THE PROBLEM - Pull every line that holds the word "HYPOTHESES" from the entries.

PROVIDED RECORDS -
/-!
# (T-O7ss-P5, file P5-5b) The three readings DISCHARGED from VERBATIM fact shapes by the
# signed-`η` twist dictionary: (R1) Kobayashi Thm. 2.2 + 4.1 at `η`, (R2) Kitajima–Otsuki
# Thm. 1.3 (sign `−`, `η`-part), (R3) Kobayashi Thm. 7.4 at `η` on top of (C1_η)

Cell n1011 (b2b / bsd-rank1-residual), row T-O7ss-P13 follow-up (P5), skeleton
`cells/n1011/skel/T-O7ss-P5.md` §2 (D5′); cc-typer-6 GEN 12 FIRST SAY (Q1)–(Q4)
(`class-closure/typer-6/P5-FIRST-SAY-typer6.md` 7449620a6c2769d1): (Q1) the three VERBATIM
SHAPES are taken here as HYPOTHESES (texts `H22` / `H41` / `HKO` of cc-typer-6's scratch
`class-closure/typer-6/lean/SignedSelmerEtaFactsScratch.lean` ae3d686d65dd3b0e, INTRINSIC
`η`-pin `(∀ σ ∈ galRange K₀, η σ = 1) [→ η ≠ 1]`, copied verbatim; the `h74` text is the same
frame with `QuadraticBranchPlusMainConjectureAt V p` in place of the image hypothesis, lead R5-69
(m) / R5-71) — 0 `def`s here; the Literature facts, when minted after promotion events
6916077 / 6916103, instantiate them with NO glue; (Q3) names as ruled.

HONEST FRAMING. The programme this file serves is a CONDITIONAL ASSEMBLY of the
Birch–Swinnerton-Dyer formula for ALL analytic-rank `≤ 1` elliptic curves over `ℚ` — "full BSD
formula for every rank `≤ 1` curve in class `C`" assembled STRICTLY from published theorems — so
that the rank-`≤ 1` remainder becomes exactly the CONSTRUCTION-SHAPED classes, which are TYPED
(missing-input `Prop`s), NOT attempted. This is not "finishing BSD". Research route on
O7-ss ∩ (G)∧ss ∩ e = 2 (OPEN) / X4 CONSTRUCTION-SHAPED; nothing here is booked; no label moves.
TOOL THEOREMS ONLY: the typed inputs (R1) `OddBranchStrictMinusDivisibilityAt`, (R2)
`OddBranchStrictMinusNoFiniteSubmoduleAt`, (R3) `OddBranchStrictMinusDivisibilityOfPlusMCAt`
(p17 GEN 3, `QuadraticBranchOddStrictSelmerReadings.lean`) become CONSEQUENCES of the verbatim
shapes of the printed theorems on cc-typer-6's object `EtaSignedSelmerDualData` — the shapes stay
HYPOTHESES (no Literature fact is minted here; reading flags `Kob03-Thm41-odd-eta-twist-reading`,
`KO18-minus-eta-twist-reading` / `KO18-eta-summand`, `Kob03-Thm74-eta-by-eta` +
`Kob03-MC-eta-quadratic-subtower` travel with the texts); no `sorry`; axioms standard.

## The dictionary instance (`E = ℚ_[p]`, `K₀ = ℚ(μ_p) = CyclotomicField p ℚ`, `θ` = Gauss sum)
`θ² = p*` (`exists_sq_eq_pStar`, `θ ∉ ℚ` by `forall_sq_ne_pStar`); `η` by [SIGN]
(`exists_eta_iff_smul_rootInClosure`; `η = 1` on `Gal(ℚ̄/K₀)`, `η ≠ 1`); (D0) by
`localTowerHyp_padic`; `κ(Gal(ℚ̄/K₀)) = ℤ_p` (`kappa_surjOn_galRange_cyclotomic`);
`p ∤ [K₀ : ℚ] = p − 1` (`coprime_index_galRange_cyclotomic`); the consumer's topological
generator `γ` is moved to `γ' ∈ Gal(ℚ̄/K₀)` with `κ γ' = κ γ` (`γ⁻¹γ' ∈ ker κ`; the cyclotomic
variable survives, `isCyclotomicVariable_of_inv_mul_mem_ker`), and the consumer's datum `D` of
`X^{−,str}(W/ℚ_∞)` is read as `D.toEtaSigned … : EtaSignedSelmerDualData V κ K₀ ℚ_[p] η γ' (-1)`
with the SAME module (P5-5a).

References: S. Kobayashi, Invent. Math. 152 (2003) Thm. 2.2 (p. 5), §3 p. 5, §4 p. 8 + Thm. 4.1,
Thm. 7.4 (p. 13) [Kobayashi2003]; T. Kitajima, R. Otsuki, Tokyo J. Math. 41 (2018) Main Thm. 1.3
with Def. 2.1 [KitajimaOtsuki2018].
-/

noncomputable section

YOUR SOLUTION -
SHAPES are taken here as HYPOTHESES (texts `H22` / `H41` / `HKO` of cc-typer-6's scratch
HYPOTHESES (no Literature fact is minted here; reading flags `Kob03-Thm41-odd-eta-twist-reading`,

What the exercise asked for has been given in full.